わけあって手術の日程が尿管結石の確定から2日ほど遅れてしまい、その間は皮下点滴で食欲低下に対処していましたが、その間に腎数値がやや上昇(CRE 1.8→2.8)しました。これは閉塞していない左の腎臓の機能がすでに半分ほど低下している可能性を示唆します。(腎臓は機能の75%が失われて初めて基準値を超えてきます)
より、右の腎臓の機能を可能な限り温存することが重要になってきます。

閲覧注意!)拡張した尿管

手術はまずお腹を開けて拡張した尿管を確認します。尿管が拡張している部分とそうでない部分の間に結石が詰まっていると考えられるため、そのあたりを触り、結石を蝕知することで見つけます。

(閲覧注意!)尿管内の結石を触知、目視で確認

結石がみつかったら尿管を切開し、結石を摘出します。(この症例では大小2つの結石が摘出されました。)

(閲覧注意!)尿管を切開し結石を摘出

次に尿管の切開部からカテーテルを挿入し、腎臓方向・膀胱方向に生理食塩水をフラッシュし、その他に尿管の閉塞がないかどうかを念入りに確認します。
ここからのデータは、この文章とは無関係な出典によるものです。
import Summits.CriticalPhenomena.PercolationContinuityZ3.Theorems.PercNearOneGluingNoHeavyLowerTailSahiThreeCopyTwoPointCerts

/-!
# Sahi's three-function conjecture on `{0,1}^3`, unconditionally

`d = 0` corollaries of the `k = 3` certificate theorem `tc_front3_nonneg_all` (`…SahiThreeCopyTwoPointCerts`): with an empty back block the free
slot `frontFn 3 f` is `f` itself, and the finite layer cake in the first slot (`exists_upperSet_decomposition`) removes the restriction to up-set
indicators.  Results: `tc_three_nonneg` — 3C-SAHI for ALL nonnegative monotone triples on `{0,1}^3` — and `sahiPositive_coinWeight_three` — Sahi's
conjecture `C₃` (Kahn's `E₃ ≥ 0`) for every product measure on three bits.  (The four-bit versions are in `…TwoPointCertsK4`.)
-/

namespace Summit.CriticalPhenomena.PercolationContinuityZ3.Theorems.SahiThreeCopy

open Finset Function Literature.Combinatorics.Sahi2008

/-- With an empty back block, `frontFn 3 f` is `f` itself. [this work] -/
theorem frontFn_three_zero (f : Pt 3 → ℝ) : frontFn (d := 0) 3 f = f := by
  funext w
  simp only [frontFn]
  congr 1
  funext i
  fin_cases i <;> rfl

/-- ★★ **3C-SAHI on `{0,1}^3`, unconditionally**: `0 ≤ c_b(f, g, h)` for every profile `b` and ALL nonnegative monotone `f, g, h : {0,1}^3 → ℝ`.
[this work] -/
theorem tc_three_nonneg (b : Fin 3 → ℕ) {f g h : Pt 3 → ℝ} (hf : ∀ x, 0 ≤ f x) (hg : ∀ x, 0 ≤ g x) (hh : ∀ x, 0 ≤ h x)
    (hfm : Monotone f) (hgm : Monotone g) (hhm : Monotone h) : 0 ≤ tc b f g h := by
  obtain ⟨l, hl, rfl⟩ := exists_upperSet_decomposition f hf hfm
  clear hf hfm
  induction l with
  | nil => simp only [List.map_nil, List.sum_nil]; have := tc_smul_left b 0 0 g h; rw [zero_mul, zero_smul] at this; rw [this]
  | cons p l ih =>
    rw [List.map_cons, List.sum_cons, tc_add_left, tc_smul_left]
    have hp := hl p (by simp)
    refine add_nonneg (mul_nonneg hp.1 ?_) (ih fun p' hp' => hl p' (List.mem_cons_of_mem _ hp'))
    have key := tc_front3_nonneg_all (d := 0) b hp.2 hg hh hgm hhm
    rwa [frontFn_three_zero] at key

/-- ★★ **Sahi's conjecture `C₃` for every product measure on `{0,1}^3`**: `SahiPositive (coinWeight q) 3` for all `q ∈ [0,1]^3`. [this work] -/
theorem sahiPositive_coinWeight_three (q : Fin 3 → ℝ) (hq : ∀ i, 0 ≤ q i ∧ q i ≤ 1) : SahiPositive (coinWeight q) 3 := by
  intro F hF hmono
  have e : F = ![F 0, F 1, F 2] := by
    ext i x; fin_cases i <;> rfl
  rw [e]
  exact sahiE_three_coin_nonneg_of_tc hq fun b =>
    tc_three_nonneg b (hF 0) (hF 1) (hF 2) (hmono 0) (hmono 1) (hmono 2)

end Summit.CriticalPhenomena.PercolationContinuityZ3.Theorems.SahiThreeCopy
(閲覧注意!)カテーテルから生理食塩水をフラッシュし尿管の閉塞がないか確認

尿管の閉塞がないことを確認できたら切開部を縫合します。

(閲覧注意!)縫合後の尿管

尿管結石摘出後は上昇していた腎臓の数値も下がり、右尿管結石により腎数値が上昇したことが分かります。
結石分析では溶けないタイプの結石であることが分かりました。腎臓にも結石がありますし、今後は結石に対する療法食を食べることと、飲水量をしっかり保ち尿を濃くしないことにより新たに結石を作らせないようにすることが非常に重要です。
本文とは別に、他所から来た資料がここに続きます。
/-- A point of the chamber in primitive variables: `U = stateOf ρ u θ` with `ρ = U.1 > 0`,
`θ = stateTemp U > 0`, `ρσ³ < η`. -/
theorem exists_stateOf_of_mem {σ η : ℝ} {U : State} (hU : U ∈ chamber σ η) :
    ∃ ρ : ℝ, ∃ u : V3, ∃ θ : ℝ, 0 < ρ ∧ 0 < θ ∧ ρ * σ ^ 3 < η ∧ U = stateOf ρ u θ :=
  ⟨U.1, U.1⁻¹ • U.2.1, stateTemp U, hU.1, stateTemp_pos_of_mem hU, hU.2.1,
    (stateOf_eta hU.1.ne').symm⟩

/-! ## Clause 1: smoothness of the entropy and of the fluxes on the chamber -/

/-- The temperature functional is smooth off the vacuum. -/
theorem contDiffOn_stateTemp : ContDiffOn ℝ ∞ stateTemp {U : State | U.1 ≠ 0} := by
  have h1 : ContDiff ℝ ∞ fun U : State => U.1 := contDiff_fst
  have h2 : ContDiff ℝ ∞ fun U : State => U.2.1 := contDiff_fst.comp contDiff_snd
  have h3 : ContDiff ℝ ∞ fun U : State => U.2.2 := contDiff_snd.comp contDiff_snd
  unfold stateTemp
  refine contDiffOn_const.mul ((h3.contDiffOn.div h1.contDiffOn fun U hU => hU).sub
    ((h2.contDiffOn.norm_sq ℝ).div (contDiffOn_const.mul (h1.contDiffOn.pow 2)) fun U hU => ?_))
  exact mul_ne_zero two_ne_zero (pow_ne_zero 2 hU)

/-- **Clause 1a.** The entropy `η_σ` is `C^∞` on the chamber `chamber σ η`, `η ≤ η₀`, `σ > 0`. -/
theorem contDiffOn_hsEntropy (hFa : AnalyticOnNhd ℝ F (Ioo (-η₀) η₀))
    (hF : EqOn hsExcessFreeEnergy F (Ico 0 η₀)) {σ η : ℝ} (hσ : 0 < σ) (hη : η ≤ η₀) :
    ContDiffOn ℝ ∞ (hsEntropy σ) (chamber σ η) := by
  have h1 : ContDiff ℝ ∞ fun U : State => U.1 := contDiff_fst
  have hT : ContDiffOn ℝ ∞ stateTemp (chamber σ η) :=
    contDiffOn_stateTemp.mono fun U hU => hU.1.ne'
  have hlog1 : ContDiffOn ℝ ∞ (fun U : State => Real.log (stateTemp U)) (chamber σ η) :=
    hT.log fun U hU => (stateTemp_pos_of_mem hU).ne'
  have hlog2 : ContDiffOn ℝ ∞ (fun U : State => Real.log U.1) (chamber σ η) :=
    h1.contDiffOn.log fun U hU => hU.1.ne'
  have hmaps : MapsTo (fun U : State => U.1 * σ ^ 3) (chamber σ η) (Ioo 0 η₀) := fun U hU =>
    ⟨(packing_mem_of_mem hσ hU).1, lt_of_lt_of_le hU.2.1 hη⟩
  have hf : ContDiffOn ℝ ∞ (fun U : State => hsExcessFreeEnergy (U.1 * σ ^ 3)) (chamber σ η) :=
    (contDiffOn_hsExcessFreeEnergy hFa hF).comp (h1.mul contDiff_const).contDiffOn hmaps
  have h : ContDiffOn ℝ ∞ (fun U : State => -(U.1 * (3 / 2 * Real.log (stateTemp U) -
      Real.log U.1 - hsExcessFreeEnergy (U.1 * σ ^ 3)))) (chamber σ η) :=
    (h1.contDiffOn.mul (((contDiffOn_const.mul hlog1).sub hlog2).sub hf)).neg
  exact h.congr fun U _ => hsEntropy_eq σ U

/-- The pressure field `U ↦ p = hsPressure σ ρ θ(U)` is `C^∞` on the chamber, `η ≤ η₀`,
`σ > 0`. -/
theorem contDiffOn_pressure (hFa : AnalyticOnNhd ℝ F (Ioo (-η₀) η₀))
    (hF : EqOn hsExcessFreeEnergy F (Ico 0 η₀)) {σ η : ℝ} (hσ : 0 < σ) (hη : η ≤ η₀) :
    ContDiffOn ℝ ∞ (fun U : State => hsPressure σ U.1 (stateTemp U)) (chamber σ η) := by
  have h1 : ContDiff ℝ ∞ fun U : State => U.1 := contDiff_fst
  have hT : ContDiffOn ℝ ∞ stateTemp (chamber σ η) :=
    contDiffOn_stateTemp.mono fun U hU => hU.1.ne'
  have hpair : ContDiffOn ℝ ∞ (fun U : State => (U.1, stateTemp U)) (chamber σ η) :=
    h1.contDiffOn.prodMk hT
  have hmaps : MapsTo (fun U : State => (U.1, stateTemp U)) (chamber σ η)
      {q : ℝ × ℝ | q.1 * σ ^ 3 ∈ Ioo 0 η₀} := fun U hU =>
    ⟨(packing_mem_of_mem hσ hU).1, lt_of_lt_of_le hU.2.1 hη⟩
  exact (contDiffOn_hsPressure hFa hF σ).comp hpair hmaps

/-- **Clause 1b.** Each hs-Euler flux `F_j` is `C^∞` on the chamber `chamber σ η`, `η ≤ η₀`,
`σ > 0`. -/
theorem contDiffOn_eulerFlux (hFa : AnalyticOnNhd ℝ F (Ioo (-η₀) η₀))
    (hF : EqOn hsExcessFreeEnergy F (Ico 0 η₀)) {σ η : ℝ} (hσ : 0 < σ) (hη : η ≤ η₀) (j : Fin 3) :
    ContDiffOn ℝ ∞ (eulerFlux σ j) (chamber σ η) := by
  have h1 : ContDiff ℝ ∞ fun U : State => U.1 := contDiff_fst
  have h2 : ContDiff ℝ ∞ fun U : State => U.2.1 := contDiff_fst.comp contDiff_snd
  have h3 : ContDiff ℝ ∞ fun U : State => U.2.2 := contDiff_snd.comp contDiff_snd
  have hj : ContDiff ℝ ∞ fun U : State => U.2.1 j :=
    (EuclideanSpace.proj j : V3 →L[ℝ] ℝ).contDiff.comp h2
  have hp := contDiffOn_pressure hFa hF hσ hη
  have hne : ∀ U ∈ chamber σ η, (fun U : State => U.1) U ≠ 0 := fun U hU => hU.1.ne'
  have hA : ContDiffOn ℝ ∞ (fun U : State => U.2.1 j) (chamber σ η) := hj.contDiffOn
  have hB : ContDiffOn ℝ ∞ (fun U : State => (U.2.1 j / U.1) • U.2.1 +
      hsPressure σ U.1 (stateTemp U) • EuclideanSpace.single j (1 : ℝ)) (chamber σ η) :=
    ((hj.contDiffOn.div h1.contDiffOn hne).smul h2.contDiffOn).add (hp.smul contDiffOn_const)
  have hC : ContDiffOn ℝ ∞ (fun U : State =>
      (U.2.2 + hsPressure σ U.1 (stateTemp U)) * U.2.1 j / U.1) (chamber σ η) :=
    ((h3.contDiffOn.add hp).mul hj.contDiffOn).div h1.contDiffOn hne
  exact hA.prodMk (hB.prodMk hC)

/-- **Clause 1 of `ThermoChamber η`** for every `η ≤ η₀`. -/
theorem thermo_clause1 (hFa : AnalyticOnNhd ℝ F (Ioo (-η₀) η₀))
    (hF : EqOn hsExcessFreeEnergy F (Ico 0 η₀)) {σ η : ℝ} (hσ : 0 < σ) (hη : η ≤ η₀) :
    ContDiffOn ℝ ∞ (hsEntropy σ) (chamber σ η) ∧ ∀ j, ContDiffOn ℝ ∞ (eulerFlux σ j) (chamber σ η) :=
  ⟨contDiffOn_hsEntropy hFa hF hσ hη, fun j => contDiffOn_eulerFlux hFa hF hσ hη j⟩

/-- **Registered sub-goal `stub_thermo_clause1` of `stub_thermo`**: clause 1 of `ThermoChamber η`
for every `η ≤ η₀` of an `HsEosLowDensity` witness `(η₀, F)`. -/
theorem stub_thermo_clause1 : ∀ (η₀ : ℝ) (F : ℝ → ℝ), AnalyticOnNhd ℝ F (Ioo (-η₀) η₀) →
    EqOn hsExcessFreeEnergy F (Ico 0 η₀) → ∀ σ η : ℝ, 0 < σ → η ≤ η₀ →
    ContDiffOn ℝ ∞ (hsEntropy σ) (chamber σ η) ∧ ∀ j, ContDiffOn ℝ ∞ (eulerFlux σ j) (chamber σ η) :=
  fun _ _ hFa hF _ _ hσ hη => thermo_clause1 hFa hF hσ hη

/-- Differentiability of the entropy at a point of the chamber `chamber σ η₀`. -/
theorem differentiableAt_hsEntropy (hFa : AnalyticOnNhd ℝ F (Ioo (-η₀) η₀))
    (hF : EqOn hsExcessFreeEnergy F (Ico 0 η₀)) {σ : ℝ} (hσ : 0 < σ) {U : State}
    (hU : U ∈ chamber σ η₀) : DifferentiableAt ℝ (hsEntropy σ) U :=
  ((contDiffOn_hsEntropy hFa hF hσ le_rfl).differentiableOn (by simp)).differentiableAt
    ((isOpen_chamber σ η₀).mem_nhds hU)

/-- Differentiability of the fluxes at a point of the chamber `chamber σ η₀`. -/
theorem differentiableAt_eulerFlux (hFa : AnalyticOnNhd ℝ F (Ioo (-η₀) η₀))
    (hF : EqOn hsExcessFreeEnergy F (Ico 0 η₀)) {σ : ℝ} (hσ : 0 < σ) {U : State}
    (hU : U ∈ chamber σ η₀) (j : Fin 3) : DifferentiableAt ℝ (eulerFlux σ j) U :=
  ((contDiffOn_eulerFlux hFa hF hσ le_rfl j).differentiableOn (by simp)).differentiableAt
    ((isOpen_chamber σ η₀).mem_nhds hU)

/-! ## The gradient of the entropy (the entropy variables) -/

/-- The derivative of the entropy along the line `t ↦ stateOf ρ u θ + t • V` at `t = 0`:
`Dη_σ(U) V = λ⁰ V.ρ + ⟪u/θ, V.m⟫ − V.E/θ`,
`λ⁰ = log ρ + f_ex(ρσ³) + ρσ³ f_ex′(ρσ³) − (3/2) log θ − |u|²/(2θ) + 5/2`. -/
theorem hasDerivAt_hsEntropy_line (hFa : AnalyticOnNhd ℝ F (Ioo (-η₀) η₀))
    (hF : EqOn hsExcessFreeEnergy F (Ico 0 η₀)) {σ ρ θ : ℝ} (u : V3) (hσ : 0 < σ) (hρ : 0 < ρ)
    (hθ : 0 < θ) (hx : ρ * σ ^ 3 < η₀) (V : State) :
    HasDerivAt (fun t : ℝ => hsEntropy σ (stateOf ρ u θ + t • V))
      ((Real.log ρ + hsExcessFreeEnergy (ρ * σ ^ 3) +
          ρ * σ ^ 3 * deriv hsExcessFreeEnergy (ρ * σ ^ 3) -
          3 / 2 * Real.log θ - ‖u‖ ^ 2 / (2 * θ) + 5 / 2) * V.1 +
        inner ℝ (θ⁻¹ • u) V.2.1 - θ⁻¹ * V.2.2) 0 := by
  set a : ℝ → ℝ := fun t => ρ + t * V.1 with ha_def
  set q : ℝ → ℝ := fun t => ‖ρ • u + t • V.2.1‖ ^ 2 with hq_def
  set e : ℝ → ℝ := fun t => ρ * (‖u‖ ^ 2 / 2 + 3 / 2 * θ) + t * V.2.2 with he_def
  have hfun : (fun t : ℝ => hsEntropy σ (stateOf ρ u θ + t • V)) = fun t =>
      -(a t * (3 / 2 * Real.log (2 / 3 * (e t / a t - q t / (2 * a t ^ 2))) - Real.log (a t) -
        hsExcessFreeEnergy (a t * σ ^ 3))) := by
    funext t
    simp [hsEntropy, stateOf, totalEnergyDensity, a, q, e]
  rw [hfun]
  have ha : HasDerivAt a V.1 0 := by
    simpa [a] using ((hasDerivAt_id (0 : ℝ)).mul_const V.1).const_add ρ
  have hq : HasDerivAt q (2 * inner ℝ (ρ • u) V.2.1) 0 := by
    have hl : HasDerivAt (fun s : ℝ => ρ • u + s • V.2.1) V.2.1 0 := by
      simpa using ((hasDerivAt_id (0 : ℝ)).smul_const V.2.1).const_add (ρ • u)
    simpa [q] using hl.norm_sq
  have he : HasDerivAt e V.2.2 0 := by
    simpa [e] using ((hasDerivAt_id (0 : ℝ)).mul_const V.2.2).const_add
      (ρ * (‖u‖ ^ 2 / 2 + 3 / 2 * θ))
  have ha0 : a 0 = ρ := by simp [a]
  have hq0 : q 0 = ρ ^ 2 * ‖u‖ ^ 2 := by
    simp [q, norm_smul, mul_pow]
  have he0 : e 0 = ρ * (‖u‖ ^ 2 / 2 + 3 / 2 * θ) := by simp [e]
  have hρ0 : a 0 ≠ 0 := by rw [ha0]; exact hρ.ne'
  have h2a : 2 * a 0 ^ 2 ≠ 0 := by rw [ha0]; positivity
  have hw0 : e 0 / a 0 - q 0 / (2 * a 0 ^ 2) = 3 / 2 * θ := by
    rw [ha0, hq0, he0]
    field_simp
    ring
  have hw0' : 2 / 3 * (e 0 / a 0 - q 0 / (2 * a 0 ^ 2)) ≠ 0 := by
    rw [hw0]; positivity
  have hw : HasDerivAt (fun t => e t / a t - q t / (2 * a t ^ 2))
      ((V.2.2 * a 0 - e 0 * V.1) / a 0 ^ 2 -
        (2 * inner ℝ (ρ • u) V.2.1 * (2 * a 0 ^ 2) - q 0 * (2 * (2 * a 0 ^ 1 * V.1))) /
          (2 * a 0 ^ 2) ^ 2) 0 :=
    (he.div ha hρ0).sub (hq.div ((ha.pow 2).const_mul 2) h2a)
  have hlogw := ((hw.const_mul (2 / 3)).log hw0')
  have hloga := ha.log hρ0
  have hxmem : ρ * σ ^ 3 ∈ Ioo 0 η₀ := ⟨by positivity, hx⟩
  have hf : HasDerivAt (fun t => hsExcessFreeEnergy (a t * σ ^ 3))
      (deriv hsExcessFreeEnergy (ρ * σ ^ 3) * (V.1 * σ ^ 3)) 0 :=
    (hasDerivAt_hsExcessFreeEnergy hFa hF hxmem).comp_of_eq 0 (ha.mul_const (σ ^ 3))
      (by rw [ha0])
  have hall := (ha.fun_mul (((hlogw.const_mul (3 / 2)).fun_sub hloga).fun_sub hf)).fun_neg
  refine hall.congr_deriv ?_
  simp only [ha0, hq0, he0] at hw0 ⊢
  rw [hw0, show (2 : ℝ) / 3 * (3 / 2 * θ) = θ by ring, real_inner_smul_left, real_inner_smul_left]
  field_simp
  ring

/-- **The entropy variables.** At `U = stateOf ρ u θ` in the chamber (`ρ, θ > 0`, `ρσ³ < η₀`),
`Dη_σ(U) V = λ⁰ V.1 + ⟪θ⁻¹ u, V.2.1⟫ − θ⁻¹ V.2.2` with
`λ⁰ = log ρ + f_ex(ρσ³) + ρσ³ f_ex′(ρσ³) − (3/2) log θ − |u|²/(2θ) + 5/2`. -/
theorem fderiv_hsEntropy_apply (hFa : AnalyticOnNhd ℝ F (Ioo (-η₀) η₀))
    (hF : EqOn hsExcessFreeEnergy F (Ico 0 η₀)) {σ ρ θ : ℝ} (u : V3) (hσ : 0 < σ) (hρ : 0 < ρ)
    (hθ : 0 < θ) (hx : ρ * σ ^ 3 < η₀) (V : State) :
    fderiv ℝ (hsEntropy σ) (stateOf ρ u θ) V =
      (Real.log ρ + hsExcessFreeEnergy (ρ * σ ^ 3) + ρ * σ ^ 3 * deriv hsExcessFreeEnergy (ρ * σ ^ 3) -
          3 / 2 * Real.log θ - ‖u‖ ^ 2 / (2 * θ) + 5 / 2) * V.1 +
        inner ℝ (θ⁻¹ • u) V.2.1 - θ⁻¹ * V.2.2 := by
  have hd : DifferentiableAt ℝ (hsEntropy σ) (stateOf ρ u θ) :=
    differentiableAt_hsEntropy hFa hF hσ (stateOf_mem_chamber u hρ hθ hx)
  have hline : HasDerivAt (fun t : ℝ => stateOf ρ u θ + t • V) V 0 := by
    simpa using ((hasDerivAt_id (0 : ℝ)).smul_const V).const_add (stateOf ρ u θ)
  have h1 : HasDerivAt (fun t : ℝ => hsEntropy σ (stateOf ρ u θ + t • V))
      (fderiv ℝ (hsEntropy σ) (stateOf ρ u θ) V) 0 :=
    hd.hasFDerivAt.comp_hasDerivAt_of_eq 0 hline (by simp)
  exact h1.unique (hasDerivAt_hsEntropy_line hFa hF u hσ hρ hθ hx V)

/-- **The relative entropy in primitive variables.** For `U = stateOf ρ u θ` in the chamber and
`V = stateOf r v s`, `r ≠ 0`: `h_σ(V | U)` is the sum of the density part `r log(r/ρ) − r + ρ`, the
thermal part `(3/2) r (s/θ − 1 − log(s/θ))`, the kinetic part `r |v − u|²/(2θ)` and the Bregman
divergence of the excess part `r ↦ r f_ex(rσ³)`. -/
theorem relEnt_stateOf (hFa : AnalyticOnNhd ℝ F (Ioo (-η₀) η₀))
    (hF : EqOn hsExcessFreeEnergy F (Ico 0 η₀)) {σ ρ θ : ℝ} (u : V3) (hσ : 0 < σ) (hρ : 0 < ρ)
    (hθ : 0 < θ) (hx : ρ * σ ^ 3 < η₀) {r : ℝ} (hr : r ≠ 0) (v : V3) (s : ℝ) :
    relEnt σ (stateOf r v s) (stateOf ρ u θ) =
      (r * Real.log r - r * Real.log ρ - r + ρ) +
      3 / 2 * r * (s / θ - 1 - (Real.log s - Real.log θ)) +
      r * ‖v - u‖ ^ 2 / (2 * θ) +
      (r * hsExcessFreeEnergy (r * σ ^ 3) - ρ * hsExcessFreeEnergy (ρ * σ ^ 3) -
        (hsExcessFreeEnergy (ρ * σ ^ 3) + ρ * σ ^ 3 * deriv hsExcessFreeEnergy (ρ * σ ^ 3)) *
          (r - ρ)) := by
  unfold relEnt
  rw [fderiv_hsEntropy_apply hFa hF u hσ hρ hθ hx, hsEntropy_stateOf σ hr, hsEntropy_stateOf σ hρ.ne']
  simp only [Prod.fst_sub, Prod.snd_sub, stateOf_fst, stateOf_snd_fst, stateOf_snd_snd]
  simp only [inner_sub_right, real_inner_smul_left, real_inner_smul_right,
    real_inner_self_eq_norm_sq]
  rw [norm_sub_sq_real, real_inner_comm u v]
  field_simp
  ring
低下していた食欲も改善し、尿管の拡張は尿管が確認困難なほど正常になり、腎数値も結石で上昇する前の数値に戻りました。
早期発見により、腎機能を最大限維持することができた症例です。
このように早期発見・治療を成功させるためには初診の段階からしっかりと検査を行い、原因を特定し、治療プランを組み立てることが重要です。

尿管から摘出した結石

おそらくこの症例は検査をせずに皮下輸液などの対症療法を行っていたとしても何となく回復していったと思われます。(実際にOPE前日には食欲は回復していたそうです。)しかしその場合、尿管結石により水腎症となり腎機能がどんどん低下していき、気づいたときには進行した慢性腎臓病となっていたでしょう。

動物は会話することができないので体調不良の原因特定にはある程度しっかりとした検査が必要です。
一般的には血液検査、レントゲン検査、超音波検査、尿検査ですが、「検査をせずに対症療法でもう少し様子をみよう」という判断が後に大きな後悔となることもあるということを心の片隅に置いておくとよいでしょう。